Including an internal standard within a SMIS in each measurement controls for all known sources of variation during PCR, including inhibitors in samples, and generates virtually-multiplexed transcript abundance data that are directly comparable across multiple experiments and institutions [13]. The performance characteristics of StaRT-PCR are superior to other forms of commercially available quantitative PCR technology in the areas critical to this study. With respect to these studies, the key property of a quantitative PCR method is not whether the PCR products are measured kinetically or at endpoint, but rather whether there are internal standards in each measurement or not. The overall performance characteristics of StaRT-PCR, including extensive validation of the method in independent laboratories have been presented in several recent articles and chapters [13-15]. With respect to the genes measured in this study, for each gene the StaRT-PCR reagents had lower detection threshold of less than 10 molecules, linear dynamic range of more than six orders of magnitude (less than 10 to over 107 molecules), and signal-to-analyte response of 100%. In addition, the presence of an internal standard controls for inter-sample variation in presence of PCR inhibitors (which often are gene-specific) and ensures no false negatives (if the PCR fails the internal standard PCR product is not observed and there are no data to report). False positives are eliminated through use of a control PCR reaction with no cDNA in it.

Statistical analysis
More than 6,000 transcript abundance measurements were conducted in multiple experiments over two years to assess the six transcription factors and sixteen antioxidant and DNA repair genes in NBEC samples from 49 individuals (24 non-BC individuals and 25 BC individuals).

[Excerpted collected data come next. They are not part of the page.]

import Summits.Ventures.PackingBounds.ThreePointCert.S3T22Agg1

/-!
# θ_22(S^3) ≤ 62.2251°: A(4, 233/500) ≤ 21: kernel validation of Gram block R0 (chunks 1–2 of 3)

Framing: lottery ticket; floor = certified bounds/negative ranges. Venture `PackingBounds` (cell
`pub-packcert`), three-point SDP family. Integer data of a feasible point of the Bachoc–Vallentin
semidefinite program (n = 4, s = 233/500, degree d = 10, Bachoc–Vallentin
multiplier set = cell mode sym2), derived by `cert2lean_s2.py` (sdp gen 5 fork of cert2lean_lp.py) from the exact rational certificate
`sdp-n4-d10-s233-500-sym2f-lpclient-v1.json` of the cell (exact verifier #1 + verifier #2 of the other seat), in the units of the kernel
checker `ThreePointCert.Check` + `CheckSym2` (soundness `card_le_of_cert3S2`); Gram factors offset-encoded for the
Kronecker-packed chunk validation `ThreePointCert.CheckKron` (emitter `emitleanS2.py` = lp gen 3 emitleanK.py). Generated file: plain
lists of integers / monomials.
-/

namespace Summit.Ventures.PackingBounds.ThreePointCert.S3T22

open Literature.Geometry.DiscreteGeometry Literature.Geometry.DiscreteGeometry.PolyCert PolyCert.SPoly

set_option maxRecDepth 100000 in
set_option maxHeartbeats 0 in
/-- Block `R0`: rows from 0 (143 rows) of `zᵀ(LLᵀ)z` added to `[]` give `dR0c1` (kernel, Kronecker-packed chunk check). -/
theorem okR0_1 : chunkOKK S3T22.gR0K 0 143 [] S3T22.dR0c1 = true := by
  decide +kernel

set_option maxRecDepth 100000 in
set_option maxHeartbeats 0 in
/-- Block `R0`: rows from 143 (92 rows) of `zᵀ(LLᵀ)z` added to `dR0c1` give `dR0c2` (kernel, Kronecker-packed chunk check). -/
theorem okR0_2 : chunkOKK S3T22.gR0K 143 92 S3T22.dR0c1 S3T22.dR0c2 = true := by
  decide +kernel

end Summit.Ventures.PackingBounds.ThreePointCert.S3T22
import Mathlib
import HarnessLib
import Summits.HubbardSuperconductivity.HubbardSuperconductivity.Theorems.KLProgrammeKLRegimeCountertermJacksonSplitDefs
import Summits.HubbardSuperconductivity.HubbardSuperconductivity.Theorems.KLProgrammeKLRegimeSplitFrameFn

/-!
# Route `KLProgramme`, crux K3 — gen-8 ENGINE-FLOW child (stmt-HubbardSuperconductivity-20437 `KLRegimeEngineV17F2`), stub (C)
# `stub_twoLeg_curvature`: DEFINITIONS for the (C1) CUTOFF-DEFECT CERTIFICATE at the low reading scales (`n+1 ≤ 3`)

Seat hubbard-kl-k3c3-p1 (g7).  The (C1) door v3 (`…CountertermJacksonRemainderWeighted`, cutoff-weighted regrouping) bounds the `k`-th jet of the
Jackson remainder along the frame's Fermi curve by `Σ_{1≤i≤k} C(k,i)·Mx i + Tm + Em` from a.e. majorants of PRODUCTS (cutoff jet × displaced angular
jet) and their kernel moments.  With the graded chain rule (`norm_iteratedFDeriv_comp_le_graded`) the angular jets of `g∘α_w` (`g = f − mean f`,
`α_w` the displaced polar angle) are bounded by `Σ_l a_l·P_{j,l}(|α_w′|,…,|α_w⁗|)` from profile jet sizes `|g^{(l)}| ≤ a_l` alone, so the
certificate's targets are the 27 f-INDEPENDENT kernel moments of one Jackson degree `d` (FINDING #1 of the seat's notes, evidence `C1-CERT.md` on 20437):
`N_i, N0, Mc[k,i,l], Tt[k,l], Tu[k], Td`.  This file fixes their vocabulary:
* `bellP j l X` — the graded Bell monomials `P_{j,l}` (`P_{3,2} = 3X₁X₂`, `P_{4,2} = 3X₂² + 4X₁X₃`, …);
* `CutoffDefectTable` — the table record and its LINEAR FORM `CutoffDefectTable.bound T a k` (the certified bound of the `k`-th jet for jet sizes `a`);
* `certCurve r`, `certCutoff ν r w`, `certAngle r w` — the polar curve `r·dir`, the displaced flat cutoff and the displaced polar angle;
* **`CutoffDefectCert d cmax δ T : Prop`** — THE NAMED NUMERICAL HYPOTHESIS (KLCert pattern, as `KLCert.EnclosuresB1g`): uniformly over the free
  level `ν ∈ [−1.05 − cmax, −0.15 + cmax]`, the level shift `|c| ≤ cmax` of the cutoff, the base angle `θ ∈ [−π, π]` and every `C⁴` polar radius `r`
  whose 4-jet at `θ` is within `δ` of the free radius' jet at level `ν`, there EXIST integrable (e.g. cellwise-constant) majorants of the
  f-independent products with kernel moments below the table.  Evidence = kit jobs (interval arithmetic, two engines) + sha manifests on 20437.
Definitions only; nothing here asserts superconductivity.
-/

noncomputable section

namespace Summit.HubbardSuperconductivity.HubbardSuperconductivity.Theorems.KLRegimeSplit

set_option linter.dupNamespace false -- summit = problem name (single-conjunct summit), D-0017

open Real MeasureTheory
open Literature.MathematicalPhysics.QuantumLattice

/-! ## §1 Graded Bell monomials and the table -/

/-- **The graded Bell monomials `P_{j,l}(X)`** of the order-`≤ 4` chain rule (`norm_iteratedFDeriv_comp_le_graded`):
`|∂ʲ(g∘α)| ≤ Σ_{l=1}^{j} ‖g^{(l)}‖_∞·P_{j,l}(|α′|, |α″|, |α‴|, |α⁗|)`; `P_{0,0} = 1`, all other entries `0`. -/
def bellP (j l : ℕ) (X : ℕ → ℝ) : ℝ :=
  match j, l with
  | 0, 0 => 1
  | 1, 1 => X 1
  | 2, 1 => X 2
  | 2, 2 => X 1 ^ 2
  | 3, 1 => X 3
  | 3, 2 => 3 * X 1 * X 2
  | 3, 3 => X 1 ^ 3
  | 4, 1 => X 4
  | 4, 2 => 3 * X 2 ^ 2 + 4 * X 1 * X 3
  | 4, 3 => 6 * X 1 ^ 2 * X 2
  | 4, 4 => X 1 ^ 4
  | _, _ => 0

/-- **The certified table of kernel moments for one Jackson degree** (upper bounds; see `CutoffDefectCert` for their meaning):
`N0 ≥ ∫J̃J̃|χ_w − 1|`, `N i ≥ ∫J̃J̃|∂ⁱχ_w|` (`1 ≤ i ≤ 4`), `Mc k i l ≥ ∫J̃J̃|∂ⁱχ_w|·P_{k−i,l}(X_w)`, `Tt k l ≥ ∫J̃J̃ χ_w·P_{k,l}(X_w)` (`l < k`),
`Tu k ≥ ∫J̃J̃ χ_w·|α_w′ᵏ − 1|`, `Td ≥ ∫J̃J̃ χ_w·|α_w(θ) − θ|_{2π}`. -/
structure CutoffDefectTable where
  /-- `∫J̃J̃|χ_w(θ) − 1|` -/
  N0 : ℝ
  /-- `∫J̃J̃|∂ⁱχ_w(θ)|`, `i = 1..4` -/
  N : ℕ → ℝ
  /-- `∫J̃J̃|∂ⁱχ_w(θ)|·P_{k−i,l}(X_w)`, `1 ≤ i < k ≤ 4`, `1 ≤ l ≤ k − i` -/
  Mc : ℕ → ℕ → ℕ → ℝ
  /-- `∫J̃J̃ χ_w(θ)·P_{k,l}(X_w)`, `1 ≤ l < k ≤ 4` -/
  Tt : ℕ → ℕ → ℝ
  /-- `∫J̃J̃ χ_w(θ)·|α_w′(θ)ᵏ − 1|`, `k = 1..4` -/
  Tu : ℕ → ℝ
  /-- `∫J̃J̃ χ_w(θ)·|α_w(θ) − θ|_{2π}` -/
  Td : ℝ

/-- **The certificate's LINEAR FORM**: the bound of the `k`-th jet of the Jackson remainder for profile jet sizes `a` (`|g^{(l)}| ≤ a l`,
`g = f − mean f`, `l ≤ k+1`):
`a₀·N_k + Σ_{1≤i<k} C(k,i)·Σ_{1≤l≤k−i} a_l·Mc[k,i,l] + Σ_{1≤l<k} a_l·Tt[k,l] + a_k·Tu[k] + a_{k+1}·Td + a_k·N0` (the `N_k` term only for `k ≥ 1`). -/
def CutoffDefectTable.bound (T : CutoffDefectTable) (a : ℕ → ℝ) (k : ℕ) : ℝ :=
  (if 1 ≤ k then a 0 * T.N k else 0) +
    (∑ i ∈ Finset.Ico 1 k, (k.choose i : ℝ) * ∑ l ∈ Finset.Icc 1 (k - i), a l * T.Mc k i l) +
    (∑ l ∈ Finset.Ico 1 k, a l * T.Tt k l) + a k * T.Tu k + a (k + 1) * T.Td + a k * T.N0

/-! ## §2 The certificate's objects -/

/-- The polar curve of radius function `r`: `ϑ ↦ r(ϑ)·dir ϑ` as a point of `Momentum`. -/
def certCurve (r : ℝ → ℝ) (ϑ : ℝ) : EuclideanSpace ℝ (Fin 2) := WithLp.toLp 2 (r ϑ • dir ϑ)

/-- The flat cutoff of level `μ` along the curve displaced by `v_w`: `ϑ ↦ χ_μ(r(ϑ)dir ϑ − v_w)`. -/
def certCutoff (μ : ℝ) (r : ℝ → ℝ) (w : ℝ × ℝ) (ϑ : ℝ) : ℝ := klFlatCutoffFn μ (WithLp.ofLp (certCurve r ϑ - jshift w))

/-- The polar angle (of the centred representative) along the displaced curve: `ϑ ↦ angle(r(ϑ)dir ϑ − v_w)`. -/
def certAngle (r : ℝ → ℝ) (w : ℝ × ℝ) (ϑ : ℝ) : ℝ := polarAngle (centredRep (WithLp.ofLp (certCurve r ϑ - jshift w)))

/-- The absolute angular jets `X_m = |∂ᵐ α_w(θ)|`. -/
def certAngleJets (r : ℝ → ℝ) (w : ℝ × ℝ) (θ : ℝ) : ℕ → ℝ := fun m => |iteratedDeriv m (certAngle r w) θ|

/-! ## §3 The named numerical hypothesis -/

/-- **`CutoffDefectCert d cmax δ T` — THE (C1) CERTIFICATE HYPOTHESIS for Jackson degree `d`.**  For every free level
`ν ∈ [−1.05 − cmax, −0.15 + cmax]`, level shift `c ∈ [−cmax, cmax]` (the cutoff is read at level `ν − c`), base angle `θ ∈ [−π, π]` and
`C⁴` radius `r` with `|r^{(j)}(θ) − u_ν^{(j)}(θ)| ≤ δ j` (`j ≤ 4`, `u_ν = bandFermiRadius ν`), there are majorants `nq i`, `mq k i l`, `tq k l`,
`uq k`, `dq` on the smoothing square, integrable against the Jackson weight `J̃_dJ̃_d`, with, for a.e. displacement `w`:
`|χ_w(θ) − 1| ≤ nq 0 w`, `|∂ⁱχ_w(θ)| ≤ nq i w`, `|∂ⁱχ_w(θ)|·P_{k−i,l}(X_w) ≤ mq k i l w`, `|χ_w(θ)|·P_{k,l}(X_w) ≤ tq k l w`,
`|χ_w(θ)|·|α_w′(θ)ᵏ − 1| ≤ uq k w`, `|χ_w(θ)|·|⟨α_w(θ) − θ⟩| ≤ dq w` (`⟨·⟩` = representative in `(−π, π]`), and kernel moments below the table `T`.
Certified by interval arithmetic on kit (evidence on stmt-…-20437); consumed by `…CountertermJacksonRemainderCert`. -/
def CutoffDefectCert (d : ℕ) (cmax : ℝ) (δ : ℕ → ℝ) (T : CutoffDefectTable) : Prop :=
  ∀ ν ∈ Set.Icc (-1.05 - cmax) (-0.15 + cmax), ∀ c ∈ Set.Icc (-cmax) cmax, ∀ θ ∈ Set.Icc (-π) π,
  ∀ r : ℝ → ℝ, ContDiff ℝ 4 r → (∀ j ≤ 4, |iteratedDeriv j r θ - iteratedDeriv j (bandFermiRadius ν) θ| ≤ δ j) →
    ∃ (nq : ℕ → ℝ × ℝ → ℝ) (mq : ℕ → ℕ → ℕ → ℝ × ℝ → ℝ) (tq : ℕ → ℕ → ℝ × ℝ → ℝ) (uq : ℕ → ℝ × ℝ → ℝ) (dq : ℝ × ℝ → ℝ),
      (∀ i, Integrable (fun w => jweight d w * nq i w) jmeas) ∧
      (∀ k i l, Integrable (fun w => jweight d w * mq k i l w) jmeas) ∧
      (∀ k l, Integrable (fun w => jweight d w * tq k l w) jmeas) ∧
      (∀ k, Integrable (fun w => jweight d w * uq k w) jmeas) ∧
      Integrable (fun w => jweight d w * dq w) jmeas ∧
      (∀ᵐ w ∂jmeas,
        |certCutoff (ν - c) r w θ - 1| ≤ nq 0 w ∧
        (∀ i, 1 ≤ i → i ≤ 4 → |iteratedDeriv i (certCutoff (ν - c) r w) θ| ≤ nq i w) ∧
        (∀ k i l, 1 ≤ i → i < k → k ≤ 4 → 1 ≤ l → l ≤ k - i →
          |iteratedDeriv i (certCutoff (ν - c) r w) θ| * bellP (k - i) l (certAngleJets r w θ) ≤ mq k i l w) ∧
        (∀ k l, 1 ≤ l → l < k → k ≤ 4 → |certCutoff (ν - c) r w θ| * bellP k l (certAngleJets r w θ) ≤ tq k l w) ∧
        (∀ k, 1 ≤ k → k ≤ 4 → |certCutoff (ν - c) r w θ| * |iteratedDeriv 1 (certAngle r w) θ ^ k - 1| ≤ uq k w) ∧
        |certCutoff (ν - c) r w θ| * |toIocMod Real.two_pi_pos (-π) (certAngle r w θ - θ)| ≤ dq w) ∧
      (∫ w, jweight d w * nq 0 w ∂jmeas ≤ T.N0) ∧
      (∀ i, 1 ≤ i → i ≤ 4 → ∫ w, jweight d w * nq i w ∂jmeas ≤ T.N i) ∧
      (∀ k i l, 1 ≤ i → i < k → k ≤ 4 → 1 ≤ l → l ≤ k - i → ∫ w, jweight d w * mq k i l w ∂jmeas ≤ T.Mc k i l) ∧
      (∀ k l, 1 ≤ l → l < k → k ≤ 4 → ∫ w, jweight d w * tq k l w ∂jmeas ≤ T.Tt k l) ∧
      (∀ k, 1 ≤ k → k ≤ 4 → ∫ w, jweight d w * uq k w ∂jmeas ≤ T.Tu k) ∧
      (∫ w, jweight d w * dq w ∂jmeas ≤ T.Td)

/-! ## §4 Elementary facts about the vocabulary -/

/-- `P_{j,l} ≥ 0` on nonnegative jets. -/
theorem bellP_nonneg {X : ℕ → ℝ} (hX : ∀ m, 0 ≤ X m) (j l : ℕ) : 0 ≤ bellP j l X := by
  have h1 := hX 1; have h2 := hX 2; have h3 := hX 3; have h4 := hX 4
  unfold bellP
  split <;> positivity

/-- `P_{0,0} = 1`. -/
@[simp] theorem bellP_zero_zero (X : ℕ → ℝ) : bellP 0 0 X = 1 := rfl

/-- `P_{j,0} = 0` for `j ≥ 1`. -/
theorem bellP_succ_zero (j : ℕ) (X : ℕ → ℝ) : bellP (j + 1) 0 X = 0 := by
  unfold bellP
  rcases j with _ | _ | _ | _ | j <;> rfl

/-- The angular jets are nonnegative. -/
theorem certAngleJets_nonneg (r : ℝ → ℝ) (w : ℝ × ℝ) (θ : ℝ) (m : ℕ) : 0 ≤ certAngleJets r w θ m := abs_nonneg _

/-- Unfolding `certCutoff`. -/
theorem certCutoff_apply (μ : ℝ) (r : ℝ → ℝ) (w : ℝ × ℝ) (ϑ : ℝ) :
    certCutoff μ r w ϑ = klFlatCutoffFn μ (WithLp.ofLp (certCurve r ϑ - jshift w)) := rfl

/-- Unfolding `certAngle`. -/
theorem certAngle_apply (r : ℝ → ℝ) (w : ℝ × ℝ) (ϑ : ℝ) :
    certAngle r w ϑ = polarAngle (centredRep (WithLp.ofLp (certCurve r ϑ - jshift w))) := rfl

/-- The linear form is monotone in the table-independent data: nonnegativity of its value for nonnegative inputs. -/
theorem CutoffDefectTable.bound_nonneg (T : CutoffDefectTable) {a : ℕ → ℝ} (ha : ∀ l, 0 ≤ a l) (hN0 : 0 ≤ T.N0) (hN : ∀ i, 0 ≤ T.N i)
    (hMc : ∀ k i l, 0 ≤ T.Mc k i l) (hTt : ∀ k l, 0 ≤ T.Tt k l) (hTu : ∀ k, 0 ≤ T.Tu k) (hTd : 0 ≤ T.Td) (k : ℕ) :
    0 ≤ T.bound a k := by
  unfold CutoffDefectTable.bound
  have h1 : 0 ≤ (if 1 ≤ k then a 0 * T.N k else 0) := by split <;> [exact mul_nonneg (ha 0) (hN k); exact le_rfl]
  have h2 : 0 ≤ ∑ i ∈ Finset.Ico 1 k, (k.choose i : ℝ) * ∑ l ∈ Finset.Icc 1 (k - i), a l * T.Mc k i l :=
    Finset.sum_nonneg fun i _ => mul_nonneg (by positivity) (Finset.sum_nonneg fun l _ => mul_nonneg (ha l) (hMc k i l))
  have h3 : 0 ≤ ∑ l ∈ Finset.Ico 1 k, a l * T.Tt k l := Finset.sum_nonneg fun l _ => mul_nonneg (ha l) (hTt k l)
  have h4 := mul_nonneg (ha k) (hTu k); have h5 := mul_nonneg (ha (k + 1)) hTd; have h6 := mul_nonneg (ha k) hN0
  linarith

end Summit.HubbardSuperconductivity.HubbardSuperconductivity.Theorems.KLRegimeSplit

end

Correlation of each of the six transcription factors with each of the antioxidant or DNA repair genes was determined by Pearson's correlation following logarithmic transformation. The transformation was necessary due to the wide biological variation in expression of each gene among the individuals. Significance level was defined as p < 0.01 following Bonferroni adjustment for multiple comparison, specifically comparison of each of six transcription factors to each of the antioxidant or DNA repair genes. Comparison for significant differences between pairs of correlation coefficients was done by Fisher's Z-transformation test [16].
Analysis of the relationship between virtually-multiplexed transcript abundance data for each gene with age was assessed by Pearson's correlation, with gender by t-test, and with smoking history by ANOVA followed by Duncan's test.

Transcription factor recognition site analysis
The El Dorado (Build 35) program from the Genomatix software package was used to locate the correlated genes within the genome and define 1101 base pairs of the promoter regions (1000 base pairs upstream of and 100 base pairs into the transcription start site) for each gene (Genomatix Software GmbH, Munich, Germany, [17]). The 1101 base pair sequences obtained from the El Dorado program then were used as the target sequences for putative transcription factor recognition site identification using the MatInspector Version 4.2 program, which yielded sites for 11 transcription factors (Genomatix Software GmbH, Munich, Germany, [17]). The parameters used were the standard (0.75) core similarity and the optimized matrix similarity [18]. StaRT-PCR reagents were optimized for ten of these transcription factors, including CEBPB, CEBPE, CEBPG, E2F1, E2F3, E2F4, E2F5, E2F6, EVI1, and PAX5. Four transcription factors were expressed at low and invariant levels among multiple NBEC samples and were therefore excluded from the study. The remaining six, CEBPB, CEBPG, E2F1, E2F3, E2F6, and EVI, were evaluated for correlation with an expanded group of ten antioxidant and six DNA repair genes.